Since it was a Monday, my mood was already on the low side, considering the only rest I got on the weekend was actually some sleep. The majority of my class was also half asleep, which left my lecture feel even more boring than usual. Hell, even that Darby kid, the one I told you about, whose father got killed by that Mr. Burns teacher? Even Jack was distracted. I decided to call him out on his uncharacteristic behavior.

"Eyes up front, Mr. Darby." I ordered and he kind of got startled but his eyes were on me and my lecture again. He looked decidedly chasticed.

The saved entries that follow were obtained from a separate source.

import Mathlib
import HarnessLib

/-!
# The trace form of a totally real number field is positive definite; trace-zero slices are
square-difference-free

Topic `Literature/NumberTheory/NumberFields`.  For a totally real number field `K` and `z ∈ K`,
`Tr_{K/ℚ}(z²) = Σ_σ σ(z)²` over the (real) embeddings `σ`, so `Tr(z²) > 0` unless `z = 0`:
the trace form is positive definite (C. Pohoata, *The sharp exponent for the minimal distance
problem*, arXiv:2607.20422 (2026), Observation 3.1; classical).  Consequently the trace-zero
hyperplane contains no non-zero square (Pohoata, eq. (20)), and any set of elements of trace
zero has no two members differing by a non-zero square (Pohoata, Proposition 3.2 — the
"trace-zero slice" that replaces Ruzsa's square-difference-free digit sets in the number-field
constructions of induced point–line matchings of size `q^{3/2 − 1/d}` over prime fields and of
point–line configurations attaining the sharp exponent `2/3` of the minimal distance problem).

* `trace_sq_pos` — `K` totally real, `z ≠ 0` ⇒ `0 < Tr_{K/ℚ}(z²)`;
* `eq_zero_of_trace_sq_eq_zero` — `Tr(z²) = 0 ⇒ z = 0`;
* `sqDiffFree_of_trace_eq_zero` — if all members of `A ⊆ K` have trace `0`, then
  `a - a' = z² ⇒ z = 0` for `a, a' ∈ A`.

Mathlib ingredients: `trace_eq_sum_embeddings` (trace = sum over `K →ₐ[ℚ] ℂ`) and
`NumberField.IsTotallyReal` (every `K →+* ℂ` is real).  No definitions.

## References
* C. Pohoata, arXiv:2607.20422 (2026), Observation 3.1, eq. (20), Proposition 3.2.
  [Pohoata2026SharpExponentMinimalDistance]
-/

namespace Literature.NumberTheory.NumberFields

open NumberField

variable {K : Type*} [Field K] [NumberField K]

/-- **Positive definiteness of the trace form (totally real fields).**  If `K` is a totally real
number field and `z ≠ 0` then `0 < Tr_{K/ℚ}(z²)`: under any embedding into `ℂ` the trace of `z²`
becomes `Σ_σ σ(z)²`, a sum of squares of non-zero REAL numbers.
[cite: Pohoata2026SharpExponentMinimalDistance, Observation 3.1] -/
theorem trace_sq_pos [IsTotallyReal K] {z : K} (hz : z ≠ 0) :
    0 < Algebra.trace ℚ K (z ^ 2) := by
  classical
  -- trace as a sum over the complex embeddings
  have key : ((Algebra.trace ℚ K (z ^ 2) : ℚ) : ℂ) = ∑ σ : K →ₐ[ℚ] ℂ, (σ z) ^ 2 := by
    have h := trace_eq_sum_embeddings ℂ (K := ℚ) (L := K) (x := z ^ 2)
    rw [eq_ratCast] at h
    simpa only [map_pow] using h
  -- every embedding is real: `σ z` is a real number, non-zero since `σ` is injective
  have hreal : ∀ σ : K →ₐ[ℚ] ℂ, (σ z).im = 0 := fun σ =>
    Complex.conj_eq_iff_im.mp
      (RingHom.congr_fun (IsTotallyReal.complexEmbedding_isReal (σ : K →+* ℂ)) z)
  have hne : ∀ σ : K →ₐ[ℚ] ℂ, (σ z).re ≠ 0 := by
    intro σ h0
    have : σ z = 0 := Complex.ext h0 (hreal σ)
    exact hz ((map_eq_zero_iff σ (RingHom.injective (σ : K →+* ℂ))).mp this)
  -- compute real and imaginary parts of the sum
  have hsq : ∀ σ : K →ₐ[ℚ] ℂ, (σ z) ^ 2 = (((σ z).re ^ 2 : ℝ) : ℂ) := by
    intro σ
    have hre : σ z = ((σ z).re : ℂ) := Complex.ext rfl (by simp [hreal σ])
    conv_lhs => rw [hre]
    push_cast
    ring
  have hsum : ((Algebra.trace ℚ K (z ^ 2) : ℚ) : ℂ) =
      ((∑ σ : K →ₐ[ℚ] ℂ, (σ z).re ^ 2 : ℝ) : ℂ) := by
    rw [key]
    push_cast
    exact Finset.sum_congr rfl fun σ _ => by rw [hsq σ]; push_cast; ring
  -- the real sum is positive: all terms are non-negative and there is at least one embedding
  have hpos : 0 < ∑ σ : K →ₐ[ℚ] ℂ, (σ z).re ^ 2 := by
    have hnonempty : (Finset.univ : Finset (K →ₐ[ℚ] ℂ)).Nonempty := by
      have hcard : Fintype.card (K →ₐ[ℚ] ℂ) = Module.finrank ℚ K := AlgHom.card ℚ K ℂ
      have hpos : 0 < Fintype.card (K →ₐ[ℚ] ℂ) := by
        rw [hcard]; exact Module.finrank_pos
      obtain ⟨σ⟩ := Fintype.card_pos_iff.mp hpos
      exact ⟨σ, Finset.mem_univ _⟩
    apply Finset.sum_pos _ hnonempty
    intro σ _
    have := hne σ
    positivity
  -- transfer back to `ℚ`
  have hq : ((Algebra.trace ℚ K (z ^ 2) : ℚ) : ℝ) = ∑ σ : K →ₐ[ℚ] ℂ, (σ z).re ^ 2 := by
    have h1 : (((Algebra.trace ℚ K (z ^ 2) : ℚ) : ℝ) : ℂ) = ((Algebra.trace ℚ K (z ^ 2) : ℚ) : ℂ) :=
      by norm_cast
    exact_mod_cast (h1.trans hsum)
  exact_mod_cast (hq ▸ hpos : (0 : ℝ) < ((Algebra.trace ℚ K (z ^ 2) : ℚ) : ℝ))

/-- In a totally real number field, `Tr(z²) = 0` forces `z = 0` (no non-zero square lies in the
trace-zero hyperplane). [cite: Pohoata2026SharpExponentMinimalDistance, eq. (20)] -/
theorem eq_zero_of_trace_sq_eq_zero [IsTotallyReal K] {z : K}
    (h : Algebra.trace ℚ K (z ^ 2) = 0) : z = 0 := by
  by_contra hz
  exact (trace_sq_pos hz).ne' h

/-- **Trace-zero slices are square-difference-free.**  If every member of `A ⊆ K` (a totally real
number field) has trace zero, then no two members of `A` differ by a non-zero square:
`a - a' = z² ⇒ z = 0`.  This is the square-difference-free input of Pohoata's number-field
parabola lift (applied to `A ⊆ 2𝒪_K`, where it has `≍ X^{d-1}` members in a box of side `X`).
[cite: Pohoata2026SharpExponentMinimalDistance, Proposition 3.2] -/
theorem sqDiffFree_of_trace_eq_zero [IsTotallyReal K] {A : Set K}
    (hA : ∀ a ∈ A, Algebra.trace ℚ K a = 0) {a a' : K} (ha : a ∈ A) (ha' : a' ∈ A)
    {z : K} (hz : a - a' = z ^ 2) : z = 0 := by
  apply eq_zero_of_trace_sq_eq_zero
  rw [← hz, map_sub, hA a ha, hA a' ha', sub_self]

end Literature.NumberTheory.NumberFields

I was satisfied at first, but then he continued to be distracted throughout the whole lecture I was giving. I didn't bother correcting his behavior again. I wanted to know what was bothering him. As the school bell rang and the students piled out. The entire time he stole glances through the window. As the last student piled out I moved to Darby's now vacant spot and looked out the window as well. There was nothing out of the ordinary, at least at a first glance. Well, that's one mistery that won't solve itself. I pursed my lips, displeased with the mundane turn of events and set off to the teacher's room. I guess if Darby continued to act like that, then there was something and time would show what that something was. Still, there was this gut feeling of mine that had me really irritated. It was one of those things that told you something was really, really amiss but you just couldn't grasp what. My paranoia was going highwire by the time I sat down on my chair with a nice hot cup of tea. I would keep an eye on him, there was nothing more I could do. And that was that.

#

"Okay, I have good news and bad news." I told Steven and Martha as I stood up."Should I start with the good news or the bad news?"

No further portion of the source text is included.